Sri Lanka’s 2024 Budget, touted as “revolutionary,” punishes the poor with skyrocketing indirect taxes to reward owners of Government debt by allocating the largest share of expenditure on domestic interest payments and servicing International Sovereign Bonds. This means that the public will pay more for essentials like fuel and electricity, while the unproductive rich owning Government debt get even richer. This Robin Hood in reverse also ignores massive debt fraud and tax evasion, prioritising rentier interests over public needs. 

It slashes essential education funding while pouring money into unproductive road projects. Public assets are on the auction block, and 60 new laws are proposed to lock in this neoliberal nightmare.
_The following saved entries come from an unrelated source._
import Mathlib
import HarnessLib
import Literature.MathematicalPhysics.QuantumLattice.TorusCentredMomentumLines
import Literature.MathematicalPhysics.QuantumLattice.HubbardUVSymbolFibreSampling

/-!
# CENTRED sampling of mixed lattice differences on the dual torus `(ℤ/L)²`: functions of the centred momentum `c⃗(k⃗) ∈ (-π,π]²`
# that vanish near the zone boundary

Topic `MathematicalPhysics/QuantumLattice`; continues `TorusCentredMomentumLines` (p3: no-wrap translation of the centred momentum
`torusCentredMomentum L (k⃗ + m e_l) = c⃗(k⃗) + (m·2π/L) e_l` within two steps, and the wrap ⇒ near-the-boundary lemmas) and
`HubbardUVSymbolFibreSampling` (periodic sampling).  The scale-`0` sector MULTIPLIERS of Benfatto–Giuliani–Mastropietro 2006
(§2.5 (2.45)–(2.48): `F_ω(k) = C₀⁻¹(√(k₀² + e(k⃗)²))·ζ̃_{0,ω}(θ(k⃗))`) read the polar ANGLE of the centred momentum, which is not a
periodic function of the momentum; but they vanish near the zone boundary (there `|e| ≥ −μ − O(1/L²) > e₀`), so the mixed differences
`Δ_{e_l}^a Δ_{e_{l'}}^b` (`a, b ≤ 2`, `l ≠ l'`) of the samples `k⃗ ↦ Φ(c⃗(k⃗))` still ARE the samples of the continuum mixed differences —
every term of the difference either sits at an unwrapped translate or vanishes on both sides:

* `cos_torusCentredMomentum_apply` (`cos c_l = cos p_l`), `torusCentredMomentum_add_apply_of_ne` (adding `e_{l'}` does not move `c_l`);
* `centred_step_or_vanish` — for `i ≤ 2`, `8 < L`: either `c⃗(k⃗ + i e_l) = c⃗(k⃗) + (i·2π/L)e_l`, or both `cos(c⃗(k⃗ + i e_l)_l)` and
  `cos(c_l(k⃗) + i·2π/L)` are `≤ −cos(4π/L)`;
* **`fwdDiff_iter₂_centred_eq`** — the sampling identity for `Φ` with `Φ(p) = 0` whenever `cos p_l ≤ −cos(4π/L)` for some `l`;
* **`norm_fwdDiff_iter₂_centred_le`** — `‖Δ_{e_l}^aΔ_{e_{l'}}^b(Φ∘c⃗)(k⃗)‖ ≤ K·(2π/L)^{a+b}` from `‖D^{a+b}Φ‖ ≤ K` on the Euclidean plane.

Everything is proved; no definitions, no named facts.

## Sources

G. Benfatto, A. Giuliani, V. Mastropietro, Ann. Henri Poincaré 7 (2006) 809–898, §2.1 (2.1)–(2.3), §2.5 (2.45)–(2.48), Lemma 2.2
(2.36aa) (`BenfattoGiulianiMastropietro2006`).
-/

noncomputable section

namespace Literature.MathematicalPhysics.QuantumLattice

open Real Finset Literature.Probability.LatticeModels Literature.Analysis.Calculus

variable {L : ℕ} [NeZero L]

/-! ### §1 Coordinates of the centred momentum -/

omit [NeZero L] in
/-- `cos c_l(k⃗) = cos p_l(k⃗)`: the centred coordinate differs from the lattice momentum by a multiple of `2π`.
[cite: BenfattoGiulianiMastropietro2006, §2.1 (2.1)] -/
theorem cos_torusCentredMomentum_apply (k : TorusSite 2 L) (i : Fin 2) :
    Real.cos (torusCentredMomentum L k i) = Real.cos (latticeMomentum L k i) := by
  rw [torusCentredMomentum, ← self_sub_toIocDiv_zsmul, zsmul_eq_mul, Real.cos_sub_int_mul_two_pi]

omit [NeZero L] in
/-- Adding a multiple of `e_{l'}` does not change the `l`-coordinate (`l ≠ l'`). [cite: BenfattoGiulianiMastropietro2006, §2.1 (2.1)] -/
theorem add_smul_single_apply_of_ne (k : TorusSite 2 L) {l l' : Fin 2} (hll' : l ≠ l') (j : ℕ) :
    (k + j • (Pi.single l' (1 : ZMod L) : TorusSite 2 L)) l = k l := by
  simp [Pi.single_eq_of_ne hll']

omit [NeZero L] in
/-- The centred momentum is computed coordinatewise. [cite: BenfattoGiulianiMastropietro2006, §2.1 (2.1)] -/
theorem torusCentredMomentum_apply_eq_of_apply_eq {k k' : TorusSite 2 L} {l : Fin 2} (h : k l = k' l) :
    torusCentredMomentum L k l = torusCentredMomentum L k' l := by
  simp only [torusCentredMomentum, latticeMomentum, h]

/-- The value of `(k⃗ + i e_l)_l` does not overflow when `2·val(k_l) ≤ L`, `i ≤ 2`, `8 < L`. [cite: BenfattoGiulianiMastropietro2006, §2.1 (2.1)] -/
theorem val_add_smul_single_of_le (k : TorusSite 2 L) (l : Fin 2) {i : ℕ} (hi : i ≤ 2) (hL : 8 < L)
    (hv : 2 * ((k l).val : ℤ) ≤ L) :
    ((k + i • (Pi.single l (1 : ZMod L) : TorusSite 2 L)) l).val = (k l).val + i := by
  rw [nsmul_single_one, Pi.add_apply, Pi.single_eq_same, ZMod.val_add, ZMod.val_natCast, Nat.mod_eq_of_lt (a := i) (by omega),
    Nat.mod_eq_of_lt]
  omega

/-- **One direction, at most two steps: translate, or vanish on both sides.**  For `i ≤ 2` and `8 < L`: either
`c⃗(k⃗ + i e_l) = c⃗(k⃗) + (i·2π/L) e_l`, or `cos(c⃗(k⃗ + i e_l)_l) ≤ −cos(4π/L)` and `cos(c_l(k⃗) + i·2π/L) ≤ −cos(4π/L)`.
[cite: BenfattoGiulianiMastropietro2006, §2.1 (2.1)–(2.3)] -/
theorem centred_step_or_vanish (hL : 8 < L) (k : TorusSite 2 L) (l : Fin 2) {i : ℕ} (hi : i ≤ 2) :
    torusCentredMomentum L (k + i • (Pi.single l (1 : ZMod L) : TorusSite 2 L)) =
        torusCentredMomentum L k + (i * (2 * π / L)) • (Pi.single l (1 : ℝ) : Fin 2 → ℝ) ∨
      (Real.cos (torusCentredMomentum L (k + i • (Pi.single l (1 : ZMod L) : TorusSite 2 L)) l) ≤ -Real.cos (4 * π / L) ∧
        Real.cos (torusCentredMomentum L k l + i * (2 * π / L)) ≤ -Real.cos (4 * π / L)) := by
  by_cases hw : ((k l).valMinAbs + i) * 2 ≤ (L : ℤ)
  · exact Or.inl (torusCentredMomentum_add_smul_single k l i hw)
  · right
    have hw' : (L : ℤ) < ((k l).valMinAbs + i) * 2 := lt_of_not_ge hw
    have hbd := abs_two_mul_val_sub_le_of_wrap k l hi hL hw' i hi
    have hcos := cos_latticeMomentum_le_of_abs_sub_le (k + i • (Pi.single l (1 : ZMod L) : TorusSite 2 L)) l (by omega) hbd
    refine ⟨by rwa [cos_torusCentredMomentum_apply], ?_⟩
    -- the continuum coordinate `c_l + i·2π/L` is the lattice momentum of `k + i e_l` (no overflow of `val`)
    obtain ⟨hvv, -, hhi⟩ := val_eq_valMinAbs_of_wrap (k l) hi (by omega) hw'
    have hval := val_add_smul_single_of_le k l hi hL hhi
    have hL0 : (0 : ℝ) < L := by exact_mod_cast (show 0 < L by omega)
    have hc : torusCentredMomentum L k l + i * (2 * π / L) =
        latticeMomentum L (k + i • (Pi.single l (1 : ZMod L) : TorusSite 2 L)) l := by
      rw [torusCentredMomentum_eq_valMinAbs,
        show latticeMomentum L (k + i • (Pi.single l (1 : ZMod L) : TorusSite 2 L)) l =
          2 * π * ((((k + i • (Pi.single l (1 : ZMod L) : TorusSite 2 L)) l).val : ℕ) : ℝ) / L from rfl, hval]
      have hvv' : (((k l).valMinAbs : ℤ) : ℝ) = ((k l).val : ℝ) := by rw [← hvv]; push_cast; rfl
      simp only [hvv']
      push_cast
      field_simp
    rw [hc]
    exact hcos

/-! ### §2 The sampling identity -/

/-- **Termwise equality of the samples**: for `Φ` vanishing where `cos p_l ≤ −cos(4π/L)` for some `l`, `l ≠ l'`, `i, j ≤ 2`:
`Φ(c⃗(k⃗ + i e_l + j e_{l'})) = Φ(c⃗(k⃗) + (i·2π/L)e_l + (j·2π/L)e_{l'})`. [cite: BenfattoGiulianiMastropietro2006, §2.1 (2.3) and (2.36aa)] -/
theorem centred_sample_two_dir_eq {G : Type*} (hL : 8 < L) (Φ : (Fin 2 → ℝ) → G) {z : G}
    (hvan : ∀ p : Fin 2 → ℝ, (∃ l : Fin 2, Real.cos (p l) ≤ -Real.cos (4 * π / L)) → Φ p = z)
    {l l' : Fin 2} (hll' : l ≠ l') {i j : ℕ} (hi : i ≤ 2) (hj : j ≤ 2) (k : TorusSite 2 L) :
    Φ (torusCentredMomentum L (k + i • (Pi.single l (1 : ZMod L) : TorusSite 2 L) + j • (Pi.single l' (1 : ZMod L) : TorusSite 2 L))) =
      Φ (torusCentredMomentum L k + (i * (2 * π / L)) • (Pi.single l (1 : ℝ) : Fin 2 → ℝ) +
        (j * (2 * π / L)) • (Pi.single l' (1 : ℝ) : Fin 2 → ℝ)) := by
  set k₁ := k + i • (Pi.single l (1 : ZMod L) : TorusSite 2 L) with hk₁
  rcases centred_step_or_vanish hL k l hi with e1 | ⟨c1, c1'⟩
  · rcases centred_step_or_vanish hL k₁ l' hj with e2 | ⟨c2, c2'⟩
    · rw [e2, e1]
    · -- wrap in the direction `l'`: both samples vanish
      have hk₁l' : torusCentredMomentum L k₁ l' = torusCentredMomentum L k l' :=
        torusCentredMomentum_apply_eq_of_apply_eq (add_smul_single_apply_of_ne k (Ne.symm hll') i)
      rw [hvan _ ⟨l', c2⟩, hvan _ ⟨l', ?_⟩]
      simpa [Pi.single_eq_of_ne (Ne.symm hll'), hk₁l'] using c2'
  · -- wrap in the direction `l`: both samples vanish
    have hk₂l : torusCentredMomentum L (k₁ + j • (Pi.single l' (1 : ZMod L) : TorusSite 2 L)) l = torusCentredMomentum L k₁ l :=
      torusCentredMomentum_apply_eq_of_apply_eq (add_smul_single_apply_of_ne k₁ hll' j)
    rw [hvan _ ⟨l, by rw [hk₂l]; exact c1⟩, hvan _ ⟨l, ?_⟩]
    simpa [Pi.single_eq_of_ne hll'] using c1'

/-- **The centred sampling identity**: for `Φ` vanishing near the zone boundary (where `cos p_l ≤ −cos(4π/L)` for some `l`), `l ≠ l'`,
`a, b ≤ 2`, `8 < L`: the torus mixed difference of the samples is the sample of the continuum mixed difference,
`Δ_{e_l}^a Δ_{e_{l'}}^b (Φ∘c⃗)(k⃗) = (Δ_{(2π/L)e_l}^a Δ_{(2π/L)e_{l'}}^b Φ)(c⃗(k⃗))`. [cite: BenfattoGiulianiMastropietro2006, (2.36aa)] -/
theorem fwdDiff_iter₂_centred_eq {G : Type*} [AddCommGroup G] (hL : 8 < L) (Φ : (Fin 2 → ℝ) → G)
    (hvan : ∀ p : Fin 2 → ℝ, (∃ l : Fin 2, Real.cos (p l) ≤ -Real.cos (4 * π / L)) → Φ p = 0)
    {l l' : Fin 2} (hll' : l ≠ l') {a b : ℕ} (ha : a ≤ 2) (hb : b ≤ 2) (k : TorusSite 2 L) :
    (fwdDiff (Pi.single l (1 : ZMod L) : TorusSite 2 L))^[a]
        ((fwdDiff (Pi.single l' (1 : ZMod L) : TorusSite 2 L))^[b] (fun k => Φ (torusCentredMomentum L k))) k =
      ((fwdDiff ((2 * π / L) • (Pi.single l (1 : ℝ) : Fin 2 → ℝ)))^[a]
        ((fwdDiff ((2 * π / L) • (Pi.single l' (1 : ℝ) : Fin 2 → ℝ)))^[b] Φ)) (torusCentredMomentum L k) := by
  rw [fwdDiff_iter_eq_sum_shift, fwdDiff_iter_eq_sum_shift]
  refine sum_congr rfl fun i hi => ?_
  have hi' : i ≤ 2 := (Nat.lt_succ_iff.1 (mem_range.1 hi)).trans ha
  congr 1
  rw [fwdDiff_iter_eq_sum_shift, fwdDiff_iter_eq_sum_shift]
  refine sum_congr rfl fun j hj => ?_
  have hj' : j ≤ 2 := (Nat.lt_succ_iff.1 (mem_range.1 hj)).trans hb
  congr 1
  rw [centred_sample_two_dir_eq hL Φ hvan hll' hi' hj' k, ← Nat.cast_smul_eq_nsmul ℝ i, ← Nat.cast_smul_eq_nsmul ℝ j,
    smul_smul, smul_smul]

/-! ### §3 The norm bound -/

/-- **Centred-sampled mixed differences are bounded by the derivative sup**: `‖Δ_{e_l}^aΔ_{e_{l'}}^b(Φ∘c⃗)(k⃗)‖ ≤ K·(2π/L)^{a+b}` when
`Φ` is `C^{a+b}` on the Euclidean plane with `‖D^{a+b}Φ‖ ≤ K` and `Φ(p) = 0` wherever `cos p_l ≤ −cos(4π/L)` for some `l`
(`a, b ≤ 2`, `l ≠ l'`, `8 < L`). [cite: BenfattoGiulianiMastropietro2006, (2.36aa)] -/
theorem norm_fwdDiff_iter₂_centred_le {F : Type*} [NormedAddCommGroup F] [NormedSpace ℝ F] (hL : 8 < L)
    (Φ : EuclideanSpace ℝ (Fin 2) → F)
    (hvan : ∀ p : Fin 2 → ℝ, (∃ l : Fin 2, Real.cos (p l) ≤ -Real.cos (4 * π / L)) → Φ (WithLp.toLp 2 p) = 0)
    {a b : ℕ} (ha : a ≤ 2) (hb : b ≤ 2) (hΦ : ContDiff ℝ (↑(a + b : ℕ)) Φ) {K : ℝ} (hK : ∀ x, ‖iteratedFDeriv ℝ (a + b) Φ x‖ ≤ K)
    {l l' : Fin 2} (hll' : l ≠ l') (k : TorusSite 2 L) :
    ‖(fwdDiff (Pi.single l (1 : ZMod L) : TorusSite 2 L))^[a]
        ((fwdDiff (Pi.single l' (1 : ZMod L) : TorusSite 2 L))^[b]
          (fun k => Φ (WithLp.toLp 2 (torusCentredMomentum L k)))) k‖ ≤ K * (2 * π / L) ^ (a + b) := by
  rw [fwdDiff_iter₂_centred_eq hL (fun p => Φ (WithLp.toLp 2 p)) hvan hll' ha hb k, fwdDiff_iter_comp_toLp _ b Φ,
    fwdDiff_iter_comp_toLp _ a]
  have h := norm_fwdDiff_iter_fwdDiff_iter_le (WithLp.toLp 2 ((2 * π / L) • (Pi.single l (1 : ℝ) : Fin 2 → ℝ)))
    (WithLp.toLp 2 ((2 * π / L) • (Pi.single l' (1 : ℝ) : Fin 2 → ℝ))) a b hΦ hK (WithLp.toLp 2 (torusCentredMomentum L k))
  rw [norm_toLp_step, norm_toLp_step, mul_assoc, ← pow_add] at h
  exact h

end Literature.MathematicalPhysics.QuantumLattice

end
The result is impoverishment, higher unemployment, a deeper economic crisis, and a country on the brink of collapse with over half of the population sinking below subsistence. But there’s another way. Sri Lanka needs State-led industrialisation, strengthen social safety nets, improved healthcare and education. It needs a government that serves the people over the privileged few. 

Despite the unelected President Ranil Wickremesinghe’s fervent proclamations about the 2024 Budget being a “revolutionary” package to revitalise Sri Lanka’s crumbling economy, the Budget’s underlying motive appears to be the relentless extraction of indirect taxes from the masses, with the proceeds channelled towards rewarding an unproductive rentier elite holding the country’s domestic and foreign debt hostage. This manoeuvre further escalates Sri Lanka’s debt burden by proposing to nearly double the Government’s borrowing limit, increasing foreign borrowings and blatantly disregarding the Auditor General’s Department’s findings revealing the misappropriation of over two-thirds of the foreign borrowings between 2006 and 2021. (This was also corroborated in the Executive Summary of the International Monetary Fund’s (IMF) Governance Diagnostic Report on Sri Lanka). 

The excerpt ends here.